Dans un communiqué, le mouvement Y en a marre, actif notamment dans la défense de la démocratie, "dénonce avec vigueur cette diabolisation dont il (Gueye) est victime". Il appelle "le ministère des Sports et la Fédération sénégalaise de football à apporter un soutien officiel à Gana dans ces moments difficiles".
"Encore des résistances, mais ça avance"
En France, Bertrand Lambert "regrette qu'il n'y ait pas de réaction au plus haut niveau de l'État, du PSG et des instances du football. Ceci dit, il ne faut pas oublier que ce qui s'est passé ce week-end est assez marginal puisqu'il n'y en a qu'un qui a refusé."
En 2019, plusieurs joueurs avaient refusé d'arborer un brassard arc-en-ciel. "Il y a encore des résistances, mais ça avance", résume Bertrand Lambert.
Jake Daniels, milieu de terrain de 17 ans qui évolue avec le club de Blackpool en 2e division anglaise, est devenu lundi le premier joueur professionnel britannique en activité à revendiquer publiquement son homosexualité, dans un communiqué.
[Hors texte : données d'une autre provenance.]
import Summits.KontsevichZagierPeriods.Zeta5Search.Barrier.ConeGammaPhiDigammaCert

/-!
# ζ(5) search — BARRIER: MERGING the gaps of a table into blocks of equal value (digamma only at the JUMP points)

HONEST FRAMING (cell `pub-zeta5`): systematic search; no irrationality claim unless kernel-certified. MODEL objects
under Brown–Zudilin's (28)+(30) accounting ([BZ22] = arXiv:2210.03391); nothing here is a statement about `ζ(5)`;
records in print UNMOVED. Sequel of `ConeGammaPhiDigammaCert` (seat P2 g13). The exact period formula
`Φ(a) = Σ_{1 ≤ m < M} c_m·(ψ(b_{m+1}) − ψ(b_m))` runs over ALL gaps of the floor arrangement (`M = 2 750` at the ridge
direction `t*`), but consecutive gaps with the same value telescope: only the JUMP points of `N_a` need a digamma value
(`1 475` at `t*`). Pure algebra on top of the certified fine table — no new analysis:

* `psiAt gs k = Re ψ(b_k)`; `blockSum gs p js e` — the telescoped sum over the blocks `[p, j₁), [j₁, j₂), …, [j_last, e)`;
  `blocksOK gs p js e` — the kernel test that the block starts increase and `c` is constant on every block;
  **`bandSum_eq_blockSum`** — then `Σ_{p ≤ m < e} c_m(ψ(b_{m+1}) − ψ(b_m)) = blockSum gs p js e`;
* `blockAcc` / `blockBandCheck S Kpi K J gs p js e LB UB` — ONE interval pass over a band of blocks (each `ψ(b_j)` once;
  reduction depth = number of blocks in the band) and **`bandSum_mem_of_blockBandCheck`**: `LB/S ≤ bandSum gs p e ≤ UB/S`;
* `BandClaims` / **`bandSum_mem_of_bandClaims`** — gluing consecutive bands `[p₁,e₁), [e₁,e₂), …` into one enclosure, and
  **`phi30_mem_of_bandClaims`** — with a passed `gapsCheck`: `Φ(a) ∈ [ΣLB/S, ΣUB/S]`.
-/

noncomputable section

namespace Summit.KontsevichZagierPeriods.Zeta5Search.Barrier.ConeGamma

open Finset Set
open Literature.Analysis.ValidatedNumerics.NumericsMP

/-! ### Blocks of equal value telescope -/

/-- `Re ψ(b_k)` for the breakpoint `b_k` of a table. -/
def psiAt (gs : List GapRec) (k : ℕ) : ℝ := (Complex.digamma ((bpt gs k : ℝ) : ℂ)).re

/-- One term of the digamma sum is `c_m·(Ψ(m+1) − Ψ(m))`. -/
theorem phiTerm_eq (gs : List GapRec) (m : ℕ) : phiTerm gs m = (cval gs m : ℝ) * (psiAt gs (m + 1) - psiAt gs m) := by
  simp [phiTerm, psiAt, Complex.sub_re]

/-- A band on which `c` is constant telescopes: `Σ_{p ≤ m < q} c_m(Ψ(m+1) − Ψ(m)) = c_p·(Ψ q − Ψ p)`. -/
theorem bandSum_const (gs : List GapRec) {p q : ℕ} (hpq : p ≤ q) (hc : ∀ m, p ≤ m → m < q → cval gs m = cval gs p) :
    bandSum gs p q = (cval gs p : ℝ) * (psiAt gs q - psiAt gs p) := by
  unfold bandSum
  have h1 : ∑ m ∈ Finset.Ico p q, phiTerm gs m = ∑ m ∈ Finset.Ico p q, (cval gs p : ℝ) * (psiAt gs (m + 1) - psiAt gs m) := by
    refine Finset.sum_congr rfl fun m hm => ?_
    rw [Finset.mem_Ico] at hm
    rw [phiTerm_eq, hc m hm.1 hm.2]
  rw [h1, ← Finset.mul_sum, Finset.sum_Ico_eq_sum_range]
  have htel : ∑ k ∈ Finset.range (q - p), (psiAt gs (p + k + 1) - psiAt gs (p + k)) = psiAt gs q - psiAt gs p := by
    have := Finset.sum_range_sub (fun k => psiAt gs (p + k)) (q - p)
    simp only [add_zero] at this
    rw [show p + (q - p) = q by omega] at this
    rw [← this]
    refine Finset.sum_congr rfl fun k _ => by ring_nf
  rw [htel]

/-- The telescoped sum over the blocks `[p, j₁), [j₁, j₂), …, [j_last, e)` (block starts `js`, end `e`). -/
def blockSum (gs : List GapRec) : ℕ → List ℕ → ℕ → ℝ
  | p, [], e => (cval gs p : ℝ) * (psiAt gs e - psiAt gs p)
  | p, j :: js, e => (cval gs p : ℝ) * (psiAt gs j - psiAt gs p) + blockSum gs j js e

/-- Kernel test of a block structure: starts increase up to `e` and `c` is constant on every block. -/
def blocksOK (gs : List GapRec) : ℕ → List ℕ → ℕ → Bool
  | p, [], e => decide (p ≤ e) && (List.range (e - p)).all fun i => decide (cval gs (p + i) = cval gs p)
  | p, j :: js, e => decide (p ≤ j) && ((List.range (j - p)).all fun i => decide (cval gs (p + i) = cval gs p)) &&
      blocksOK gs j js e

/-- What the constancy part of the test says. -/
theorem const_of_all {gs : List GapRec} {p q : ℕ}
    (h : ((List.range (q - p)).all fun i => decide (cval gs (p + i) = cval gs p)) = true) :
    ∀ m, p ≤ m → m < q → cval gs m = cval gs p := by
  intro m hpm hmq
  rw [List.all_eq_true] at h
  have := h (m - p) (List.mem_range.2 (by omega))
  rw [decide_eq_true_eq, show p + (m - p) = m by omega] at this
  exact this

/-- A passed block test ends at or after its start. -/
theorem le_of_blocksOK {gs : List GapRec} : ∀ (p : ℕ) (js : List ℕ) (e : ℕ), blocksOK gs p js e = true → p ≤ e := by
  intro p js
  induction js generalizing p with
  | nil => intro e h; simp only [blocksOK, Bool.and_eq_true, decide_eq_true_eq] at h; exact h.1
  | cons j js ih =>
    intro e h
    simp only [blocksOK, Bool.and_eq_true, decide_eq_true_eq] at h
    exact h.1.1.trans (ih j e h.2)

/-- **Merging**: on a passed block structure the fine digamma band sum IS the telescoped block sum. -/
theorem bandSum_eq_blockSum {gs : List GapRec} : ∀ (p : ℕ) (js : List ℕ) (e : ℕ), blocksOK gs p js e = true →
    bandSum gs p e = blockSum gs p js e := by
  intro p js
  induction js generalizing p with
  | nil =>
    intro e h
    simp only [blocksOK, Bool.and_eq_true, decide_eq_true_eq] at h
    exact bandSum_const gs h.1 (const_of_all h.2)
  | cons j js ih =>
    intro e h
    simp only [blocksOK, Bool.and_eq_true, decide_eq_true_eq] at h
    obtain ⟨⟨hpj, hconst⟩, hrest⟩ := h
    have hje : j ≤ e := le_of_blocksOK j js e hrest
    rw [blockSum, ← bandSum_add gs hpj hje, bandSum_const gs hpj (const_of_all hconst), ih j e hrest]

/-! ### One interval pass over a band of blocks -/

/-- Accumulator over the blocks of a band: state `(box of the partial block sum, box of ψ(b_p))` at the current start `p`;
each jump point's `ψ` is evaluated once; reduction depth = number of blocks. -/
def blockAcc (S K J : ℕ) (P : MI) (gs : List GapRec) : MI → MI → ℕ → List ℕ → ℕ → Option MI
  | A, X, p, [], e =>
    match psiBox S K J P (bptND gs e).1 (bptND gs e).2 with
    | some Y => some (A.add ((Y.sub X).mulInt (cval gs p)))
    | none => none
  | A, X, p, j :: js, e =>
    match psiBox S K J P (bptND gs j).1 (bptND gs j).2 with
    | some Y => blockAcc S K J P gs (A.add ((Y.sub X).mulInt (cval gs p))) Y j js e
    | none => none

/-- **Invariant of the block pass**: if `A ∋ t` and `X ∋ Re ψ(b_p)` then the result contains `t + blockSum gs p js e`. -/
theorem mem_blockAcc {S : ℕ} (hS : 0 < S) {K J : ℕ} {P : MI} (hP : MI.mem S Real.pi P) (gs : List GapRec) :
    ∀ (js : List ℕ) (A X : MI) (p e : ℕ) (t : ℝ) (R : MI), MI.mem S t A → MI.mem S (psiAt gs p) X →
      blockAcc S K J P gs A X p js e = some R → MI.mem S (t + blockSum gs p js e) R := by
  intro js
  induction js with
  | nil =>
    intro A X p e t R hA hX h
    simp only [blockAcc] at h
    split at h
    · rename_i Y hY
      simp only [Option.some.injEq] at h
      subst h
      have hY' : MI.mem S (psiAt gs e) Y := by rw [psiAt, bpt_eq_bptND]; exact mem_psiBox hS hP hY
      have := MI.mem_add hA (MI.mem_mulInt (MI.mem_sub hY' hX) (cval gs p))
      simpa [blockSum, mul_comm] using this
    · simp at h
  | cons j js ih =>
    intro A X p e t R hA hX h
    simp only [blockAcc] at h
    split at h
    · rename_i Y hY
      have hY' : MI.mem S (psiAt gs j) Y := by rw [psiAt, bpt_eq_bptND]; exact mem_psiBox hS hP hY
      have hA' := MI.mem_add hA (MI.mem_mulInt (MI.mem_sub hY' hX) (cval gs p))
      have := ih _ Y j e _ R hA' hY' h
      simp only [blockSum]
      convert this using 1
      ring
    · simp at h

/-- **Block-band test**: the box of the band `Σ_{p ≤ m < e}` (computed over its blocks `js`) inside `[LB, UB]` (scaled integers),
after checking the block structure. -/
def blockBandCheck (S Kpi K J : ℕ) (gs : List GapRec) (p : ℕ) (js : List ℕ) (e : ℕ) (LB UB : ℤ) : Bool :=
  blocksOK gs p js e &&
    match MI.piMachin S Kpi with
    | some P =>
      match psiBox S K J P (bptND gs p).1 (bptND gs p).2 with
      | some X =>
        match blockAcc S K J P gs (MI.ofInt S 0) X p js e with
        | some R => decide (LB ≤ R.lo) && decide (R.hi ≤ UB)
        | none => false
      | none => false
    | none => false

/-- **Soundness of `blockBandCheck`**: `LB/S ≤ Σ_{p ≤ m < e} c_m(ψ(b_{m+1}) − ψ(b_m)) ≤ UB/S`. -/
theorem bandSum_mem_of_blockBandCheck {S : ℕ} (hS : 0 < S) {Kpi K J : ℕ} {gs : List GapRec} {p e : ℕ} {js : List ℕ}
    {LB UB : ℤ} (h : blockBandCheck S Kpi K J gs p js e LB UB = true) :
    (LB : ℝ) / S ≤ bandSum gs p e ∧ bandSum gs p e ≤ (UB : ℝ) / S := by
  unfold blockBandCheck at h
  simp only [Bool.and_eq_true] at h
  obtain ⟨hblocks, h⟩ := h
  split at h
  · rename_i P hP
    split at h
    · rename_i X hX
      split at h
      · rename_i R hR
        simp only [Bool.and_eq_true, decide_eq_true_eq] at h
        obtain ⟨hlo, hhi⟩ := h
        have hpi := MI.mem_piMachin hS hP
        have hX' : MI.mem S (psiAt gs p) X := by rw [psiAt, bpt_eq_bptND]; exact mem_psiBox hS hpi hX
        have h0 : MI.mem S (0 : ℝ) (MI.ofInt S 0) := by simpa using MI.mem_ofInt S 0
        obtain ⟨h1, h2⟩ := mem_blockAcc hS hpi gs js _ X p e 0 R h0 hX' hR
        rw [zero_add, ← bandSum_eq_blockSum p js e hblocks] at h1 h2
        have hSr : (0 : ℝ) < S := by exact_mod_cast hS
        have hlo' : (LB : ℝ) ≤ R.lo := by exact_mod_cast hlo
        have hhi' : (R.hi : ℝ) ≤ UB := by exact_mod_cast hhi
        constructor
        · rw [div_le_iff₀ hSr]; linarith
        · rw [le_div_iff₀ hSr]; linarith
      · simp at h
    · simp at h
  · simp at h

/-! ### Gluing consecutive bands -/

/-- The claims of a list of bands `(p, e, LB, UB)`: each band sum lies in its window. -/
def BandClaims (S : ℕ) (gs : List GapRec) : List (ℕ × ℕ × ℤ × ℤ) → Prop
  | [] => True
  | (p, e, LB, UB) :: rest => ((LB : ℝ) / S ≤ bandSum gs p e ∧ bandSum gs p e ≤ (UB : ℝ) / S) ∧ BandClaims S gs rest

/-- Kernel test that the bands are consecutive: `p ≤ e` and each band starts where the previous one ends, the last at `E`. -/
def bandsConsec : ℕ → List (ℕ × ℕ × ℤ × ℤ) → ℕ → Bool
  | p₀, [], E => decide (p₀ = E)
  | p₀, (p, e, _, _) :: rest, E => decide (p = p₀) && decide (p ≤ e) && bandsConsec e rest E

/-- Sum of the lower window ends. -/
def sumLB : List (ℕ × ℕ × ℤ × ℤ) → ℤ
  | [] => 0
  | (_, _, LB, _) :: rest => LB + sumLB rest

/-- Sum of the upper window ends. -/
def sumUB : List (ℕ × ℕ × ℤ × ℤ) → ℤ
  | [] => 0
  | (_, _, _, UB) :: rest => UB + sumUB rest

/-- **Gluing**: consecutive band claims from `p₀` to `E` enclose `Σ_{p₀ ≤ m < E}`. -/
theorem bandSum_mem_of_bandClaims (S : ℕ) (gs : List GapRec) :
    ∀ (specs : List (ℕ × ℕ × ℤ × ℤ)) (p₀ E : ℕ), bandsConsec p₀ specs E = true → BandClaims S gs specs →
      (sumLB specs : ℝ) / S ≤ bandSum gs p₀ E ∧ bandSum gs p₀ E ≤ (sumUB specs : ℝ) / S ∧ p₀ ≤ E := by
  intro specs
  induction specs with
  | nil =>
    intro p₀ E hc _
    simp only [bandsConsec, decide_eq_true_eq] at hc
    subst hc
    simp [sumLB, sumUB, bandSum]
  | cons s rest ih =>
    intro p₀ E hc hcl
    obtain ⟨p, e, LB, UB⟩ := s
    simp only [bandsConsec, Bool.and_eq_true, decide_eq_true_eq] at hc
    obtain ⟨⟨hp, hpe⟩, hrest⟩ := hc
    subst hp
    obtain ⟨⟨h1, h2⟩, hcl'⟩ := hcl
    obtain ⟨i1, i2, heE⟩ := ih e E hrest hcl'
    rw [← bandSum_add gs hpe heE]
    simp only [sumLB, sumUB, Int.cast_add, add_div]
    exact ⟨by linarith, by linarith, hpe.trans heE⟩

/-- **`Φ(a)` from a passed gap table and consecutive band claims covering `[1, M)`.** -/
theorem phi30_mem_of_bandClaims {a : Fin 8 → ℤ} {gs : List GapRec} (hg : gapsCheck a gs = true) (S : ℕ)
    {specs : List (ℕ × ℕ × ℤ × ℤ)} (hc : bandsConsec 1 specs gs.length = true) (hcl : BandClaims S gs specs) :
    phi30 (realDir a) ∈ Icc ((sumLB specs : ℝ) / S) ((sumUB specs : ℝ) / S) := by
  obtain ⟨h1, h2, _⟩ := bandSum_mem_of_bandClaims S gs specs 1 gs.length hc hcl
  rw [phi30_eq_of_gapsCheck hg, ← phiSum, phiSum_eq_bandSum]
  exact ⟨h1, h2⟩

end Summit.KontsevichZagierPeriods.Zeta5Search.Barrier.ConeGamma

end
"Cette saison a été fantastique pour moi sur le terrain. J'ai fait mon premier match pro, marqué 30 buts avec la réserve, signé mon premier contrat pro", a raconté le joueur sur le site Internet de son club. "Mais hors du terrain, j'ai caché celui que je suis réellement. J'ai su toute ma vie que j'étais gay et je sens que je suis maintenant prêt à faire mon coming out et à être moi-même", a-t-il poursuivi.
En octobre dernier, c'était le coming out d'un joueur du club australien d'Adelaide United, Josh Cavallo, qui avait fait grand bruit. "Ça a été un long chemin pour moi avant d'arriver à ce moment de ma vie, mais je suis très heureux aujourd'hui après avoir fait mon coming out", expliquait le joueur de 21 ans.
Quelques semaines plus tard, il avait utilisé sa nouvelle notoriété pour alerter sur la Coupe du monde à venir au Qatar. En cas de qualification de l'Australie pour le Mondial-2022, Josh Cavallo affirme qu'il aurait "très peur" de participer à la compétition en raison de la répression des homosexuels dans le pays.
Une sortie du responsable de la sécurité du Mondial en avril donne raison à Cavallo. Abdulaziz Abdullah al-Ansari a indiqué que les supporters LGBT qui assisteront à l’événement devront faire preuve de discrétion.
"Si un supporter brandit un drapeau arc-en-ciel dans un stade et qu'on le lui enlève, ce ne sera pas parce qu'on veut l'offenser, mais le protéger", avait-il expliqué, soulignant qu’il ne s’agissait pas là de propos discriminatoires. "Si on ne le fait pas, un autre spectateur pourrait l'agresser. Si vous souhaitez manifester votre point de vue concernant la cause LGBT, faites-le dans une société où cela sera accepté."
Preuve s'il en est que le chemin reste long avant que l'homophobie dans le milieu du football ne soit plus un sujet.